Next, a thin film transistor of another implementation extending from the thin film transistor in FIG 6 distinguishes, being on the 7 to 10 Reference is made. It should be noted that in the description of the 7 to 10 Sections are omitted, which overlap with the same sections already described. The 7 . 8th and 10 demonstrate Section views in the thickness direction z of the thin-film transistor.

An in 7 illustrated thin film transistor 1 ( 1B ) according to the present invention has a substrate 2 ; a first transistor 20 with a first gate electrode 5a located on the first major surface of the substrate 2 is formed, and a first source electrode 6a , a first drain electrode 7a and a first organic semiconductor layer 3a located on the second main layer of the substrate 2 are formed; and a second transistor 21 with a second gate electrode 5b placed on the second surface of the substrate 2 is formed, and a second source electrode 6b , a second drain electrode 7b and a second organic semiconductor layer 3b located on the first major surface of the substrate 2 are formed.

The first gate electrode 5a of the first transistor 20 is between the first source electrode 6a and the first drain electrode 7a formed while the second gate electrode 5b of the second transistor 21 between the second source electrode 6b and the second drain electrode 7b is formed.

In this way, the first transistor 20 and the second transistor 21 in the thin-film transistor according to the invention 1B arranged in different directions, making them the substrate 2 between them, thereby reducing an arrangement interval between adjacent transistors and increasing the degree of integration of the circuit.

The first gate electrode 5a , the first source electrode 6a , the first drain electrode 7a , the second gate electrode 5b , the second source electrode 6b and the second drain electrode 7b should be formed by collective photolithography and wet collective etching. Even if the substrate 2 thermally expanded or contracted, a positional relationship between the first gate electrode 5a , the first source electrode 6a and the first drain electrode 7a , the second gate electrode 5b , the second source electrode 6b and the second drain electrode 7b be readily maintained. The result is that degradation of the power of the transistors due to misalignment of the first gate electrode 5a with respect to the first source electrode 6a and the first drain electrode 7a and a misalignment of the second gate electrode 5b with respect to the second source electrode 6b and the second drain electrode 7b can be prevented.

According to the invention, by changing the circuit patterns formed by the photolithography process on the mask layer 10 a plurality of transistors can be made in the same way as a single transistor, thereby increasing productivity.

To further increase the degree of integration of the circuit, the first source electrode should be used 6a or the first drain electrode 7a and the second source electrode 6b or the second drain electrode 7b be arranged overlapping each other. With this structure of the first transistor 20 and the second transistor 21 For example, an arrangement interval between adjacent transistors can be further reduced. In the thin-film transistor 1 ( 1C ), which is in 8th are shown are the first drain electrode 7a and the second source electrode 6b arranged overlapping each other, but according to a conductivity type of the semiconductor or according to a circuit type, the first source electrode 6a and the second source electrode 6b be arranged overlapping each other or it may be the first source electrode 6a and the second drain electrode 7b be arranged overlapping each other or it may be the first drain electrode 7a and the second drain electrode 7b be arranged overlapping each other.

It is preferred that the first organic semiconductor layer 3a of the conductive type and the second organic semiconductor layer 3b of the conductive type having opposite polarities and that the first transistor 20 and the second transistor 21 are complementary. In this way, the first transistor 20 and the second transistor 21 be arranged such that a CMOS structure of a metal oxide semiconductor (MOS) is formed.

9 schematically shows a structure of a CMOS circuit. A CMOS is a circuit structure in which a pair of PMOS and NMOS are used and the operating characteristics of the PMOS and the NMOS are combined in a complementary manner and has the feature that it can be operated at a low voltage, thereby reducing power consumption , In 9 G denotes the gate, S denotes the source and D denotes the drain, IN denotes the input and OUT denotes the output.

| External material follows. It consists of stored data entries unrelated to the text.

/-! ### Connectivity of a polyomino domain and of its complement -/

/-- **A polyomino domain on a lattice-connected set of sites is preconnected**: it contains the
total web (open cells and double boxes) and lies in its closure. [folklore] -/
theorem isPreconnected_meshPolygon {Λ : Set (Site 2)} {s : ℝ} (hs : 0 < s)
    (hΛ : ((zdGraph 2).induce Λ).Preconnected) : IsPreconnected (meshPolygon Λ s) := by
  refine (isPreconnected_biUnion_web hs hΛ).subset_closure
    (iUnion₂_subset fun c hc => web_subset_meshPolygon hc) fun p hp => ?_
  have hpc := mem_meshCell_nearestSite hs p
  have hc : nearestSite s p ∈ Λ := mem_of_mem_meshPolygon hs hp hpc
  exact closure_mono ((openCell_subset_web Λ s _).trans (subset_biUnion_of_mem (u := fun c => web Λ s c) hc))
    (meshCell_subset_closure_openCell hs _ hpc)

/-- The web of a site off `Λ` relative to `Λᶜ` misses every closed cell of `Λ`. [folklore] -/
theorem web_compl_subset_compl {Λ : Set (Site 2)} {s : ℝ} (hs : 0 < s) {d : Site 2} (hd : d ∉ Λ) :
    web Λᶜ s d ⊆ (⋃ c ∈ Λ, meshCell s c)ᶜ := by
  intro z hz hzA
  simp only [mem_iUnion, exists_prop] at hzA
  obtain ⟨c, hc, hzc⟩ := hzA
  obtain ⟨B, ((rfl | ⟨i, hi, rfl⟩) | ⟨i, hi, rfl⟩), hzB⟩ := hz
  · exact hd ((eq_of_mem_openCell_of_mem_meshCell hs hzB hzc) ▸ hc)
  · rcases eq_or_eq_of_mem_box_of_mem_meshCell hs hzB hzc with rfl | rfl
    · exact hd hc
    · exact hi hc
  · rcases eq_or_eq_of_mem_box_of_mem_meshCell hs hzB hzc with rfl | h
    · exact hi hc
    · rw [sub_add_cancel] at h
      exact hd (h ▸ hc)
/-- **THE K5 STUB `S_N19` AT THE STAGE-13 SPINE HOME UNDER THE PIN IS THE KEYED ∃δ-EDGE** [bookkeeping] (module 23 `s_N19_keyed₁₃CoPH_iff_coreEdge_of_pin` at `sRec₁₃CoPH_iff`; compare
n20-d's `s_N19_sRec₁₃CoPH_iff`, Core at the reading's OWN `δ`).  THE WHOLE N19 CONTENT AT STAGE 13 IS THAT EDGE. [folklore] -/
theorem s_N19_sRec₁₃CoPH_iff_coreEdge_of_pin :
    S_N19 (SRec₁₃CoPH cr) Inputs ↔ ∀ (F : T4Family) (θ : Stage13HParams F N) (hP : θ.Provisos₁₃CoPH F N), θ.Admissible F N → ∀ (g₀ : ℕ → ℝ) (os : List (ULoop F)),
      Inputs F (datumOfRecord₁₃CoPH F N θ hP) g₀ os → letI := (cr F θ hP g₀ os).dec
      ∃ δ : ℕ → ℝ, NE7.Core (cr F θ hP g₀ os).l₀ (cr F θ hP g₀ os).vol (cr F θ hP g₀ os).T (cr F θ hP g₀ os).Bad
        (fun K t τ => (cr F θ hP g₀ os).A K t τ - (cr F θ hP g₀ os).shA K t τ) (fun K t τ => (cr F θ hP g₀ os).B K t τ - (cr F θ hP g₀ os).shB K t τ) δ ∧
        Summable δ :=
  s_N19_keyed₁₃CoPH_iff_coreEdge_of_pin (SRec₁₃CoPH cr) Inputs (fun θ h => cr _ θ h) (fun _ D g₀ os S => sRec₁₃CoPH_iff cr D g₀ os S) hpin

/-- **`HybridNE7` FIELD BY FIELD AT THE STAGE-13 SPINE HOME, UNDER THE PIN** [bookkeeping] — the director's R134 row at `SRec₁₃CoPH cr` (module 23 `hybridNE7_at_keyed₁₃CoPH_of_pin`):
`weight := S_N20 (SRec₁₃CoPH cr)` · `shell := S_N21 (SRec₁₃CoPH cr)` · `lt_one :=` the keyed budget half · `summable := summable_deltaOfRecord` (CONTENT-FREE, DISPLAYED) ·
`core := S_N19 (SRec₁₃CoPH cr) Inputs`. [folklore] -/
theorem hybridNE7_at_sRec₁₃CoPH_of_pin (h20 : S_N20 (SRec₁₃CoPH cr)) (h21 : S_N21 (SRec₁₃CoPH cr))
    (hlt : ∀ (F : T4Family) (θ : Stage13HParams F N) (hP : θ.Provisos₁₃CoPH F N), θ.Admissible F N → ∀ (g₀ : ℕ → ℝ) (os : List (ULoop F)) (K : ℕ),
      (cr F θ hP g₀ os).W K + (cr F θ hP g₀ os).Wsh K < 1)
    (h19 : S_N19 (SRec₁₃CoPH cr) Inputs) {F : T4Family} {D : Datum F N} {g₀ : ℕ → ℝ} {os : List (ULoop F)} {S : SpineCarriers} (hS : SRec₁₃CoPH cr F D g₀ os S)
    (hI : Inputs F D g₀ os) : letI := S.dec
    HybridNE7 S.l₀ S.vol S.T S.A S.B S.Bad S.W S.shA S.shB S.Wsh S.δ :=
  hybridNE7_at_keyed₁₃CoPH_of_pin (SRec₁₃CoPH cr) Inputs (fun θ h => cr _ θ h) (fun _ D g₀ os S => sRec₁₃CoPH_iff cr D g₀ os S) hpin h20 h21 hlt h19 hS hI

omit hpin

/-- **THE LITERAL :183 ROAD AT THE STAGE-13 SPINE HOME, GUARDED BY K4's CONCLUSION** [bookkeeping] (module 8 `matching_at_record₁₂_sRec₁₂_of_coreEdge` at Stage 13; module 23
`matching_at_record₁₃CoPH_of_coreEdge` with N19's two binders KEYED AT THE TUPLES). [folklore] -/
theorem matching_at_record₁₃CoPH_sRec₁₃CoPH_of_coreEdge
    (hx : S_N27x (fun F D w => IsRecordOfRecord₁₃CCoPH F N D w) (SRec₁₃CoPH cr)) (h20 : S_N20 (SRec₁₃CoPH cr)) (h21 : S_N21 (SRec₁₃CoPH cr))
    (hlt : ∀ (F : T4Family) (θ : Stage13HParams F N) (hP : θ.Provisos₁₃CoPH F N), θ.Admissible F N → ∀ (g₀ : ℕ → ℝ) (os : List (ULoop F)) (K : ℕ),
      (cr F θ hP g₀ os).W K + (cr F θ hP g₀ os).Wsh K < 1)
    (hedge : ∀ (F : T4Family) (θ : Stage13HParams F N) (hP : θ.Provisos₁₃CoPH F N), θ.Admissible F N → ∀ (g₀ : ℕ → ℝ) (os : List (ULoop F)),
      Inputs F (datumOfRecord₁₃CoPH F N θ hP) g₀ os → letI := (cr F θ hP g₀ os).dec
      ∃ δ : ℕ → ℝ, NE7.Core (cr F θ hP g₀ os).l₀ (cr F θ hP g₀ os).vol (cr F θ hP g₀ os).T (cr F θ hP g₀ os).Bad
        (fun K t τ => (cr F θ hP g₀ os).A K t τ - (cr F θ hP g₀ os).shA K t τ) (fun K t τ => (cr F θ hP g₀ os).B K t τ - (cr F θ hP g₀ os).shB K t τ) δ ∧
        Summable δ)
    {F : T4Family} {D : Datum F N} {w : DagBinding.WorldP} (hR : IsRecordOfRecord₁₃CCoPH F N D w)
    (hB : B16.EndStatementBPrinted D.C) (hE : DagBinding.EndpointExistence D.C.toB12) :
    ForSmallCouplings D fun g₀ => ∀ os : List (ULoop F), Inputs F D g₀ os →
      ∃ (l₀ vol : ℝ) (δ' : ℕ → ℝ), 0 < l₀ ∧ Summable δ' ∧ MatchingModConstants vol l₀ δ' (T4GenFunBounds.schemeZ (D.scheme g₀) os) :=
  matching_at_record₁₃CoPH_of_coreEdge (SRec₁₃CoPH cr) Inputs hx h20 h21
    (by
      rintro F D g₀ os S ⟨θ, hP, hθ, rfl, rfl⟩
      exact hlt F θ hP hθ g₀ os)
    (by
      rintro F D g₀ os S ⟨θ, hP, hθ, rfl, rfl⟩ hI
      exact hedge F θ hP hθ g₀ os hI)
    hR hB hE

/-- **… K4's HOOK CONSUMED: `MatchingUnder D END` AT EVERY STAGE-13 RECORD** [bookkeeping] (module 8 `matchingUnder_at_record₁₂_sRec₁₂_of_spineRates` at Stage 13). [folklore] -/
theorem matchingUnder_at_record₁₃CoPH_sRec₁₃CoPH_of_spineRates
    (hx : S_N27x (fun F D w => IsRecordOfRecord₁₃CCoPH F N D w) (SRec₁₃CoPH cr)) (h20 : S_N20 (SRec₁₃CoPH cr)) (h21 : S_N21 (SRec₁₃CoPH cr))
    (hlt : ∀ (F : T4Family) (θ : Stage13HParams F N) (hP : θ.Provisos₁₃CoPH F N), θ.Admissible F N → ∀ (g₀ : ℕ → ℝ) (os : List (ULoop F)) (K : ℕ),
      (cr F θ hP g₀ os).W K + (cr F θ hP g₀ os).Wsh K < 1)
    (hedge : ∀ (F : T4Family) (θ : Stage13HParams F N) (hP : θ.Provisos₁₃CoPH F N), θ.Admissible F N → ∀ (g₀ : ℕ → ℝ) (os : List (ULoop F)),
      Inputs F (datumOfRecord₁₃CoPH F N θ hP) g₀ os → letI := (cr F θ hP g₀ os).dec
      ∃ δ : ℕ → ℝ, NE7.Core (cr F θ hP g₀ os).l₀ (cr F θ hP g₀ os).vol (cr F θ hP g₀ os).T (cr F θ hP g₀ os).Bad
        (fun K t τ => (cr F θ hP g₀ os).A K t τ - (cr F θ hP g₀ os).shA K t τ) (fun K t τ => (cr F θ hP g₀ os).B K t τ - (cr F θ hP g₀ os).shB K t τ) δ ∧
        Summable δ)
    (h4 : SpineRates (fun F D w => IsRecordOfRecord₁₃CCoPH F N D w) Inputs)
    {F : T4Family} {D : Datum F N} {w : DagBinding.WorldP} (hR : IsRecordOfRecord₁₃CCoPH F N D w) :
    MatchingUnder D (DagBinding.EndpointExistence D.C.toB12) :=
  matchingUnder_at_record₁₃CoPH_of_spineRates (SRec₁₃CoPH cr) Inputs hx h20 h21
    (by
      rintro F D g₀ os S ⟨θ, hP, hθ, rfl, rfl⟩
      exact hlt F θ hP hθ g₀ os)
    (by
      rintro F D g₀ os S ⟨θ, hP, hθ, rfl, rfl⟩ hI
      exact hedge F θ hP hθ g₀ os hI)
    h4 hR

It is sufficient if the first organic semiconductor layer 3a of the conductive type and the second organic semiconductor layer 3b have opposite polarities of the conductive type. The first organic semiconductor layer 3a may correspond to the p-type while the second organic semiconductor layer 3b may correspond to the n-type, or it may be the first organic semiconductor layer 3a the n-type and the second organic semiconductor layer 3b correspond to the p-type.

The first organic semiconductor layer 3a and the second organic semiconductor layer 3b are similar to the organic semiconductor layer described above, for example, pentacene, anthracene, tetracene, rubrene, polyacetylene, polythiophene, fullerene and carbon nanotube.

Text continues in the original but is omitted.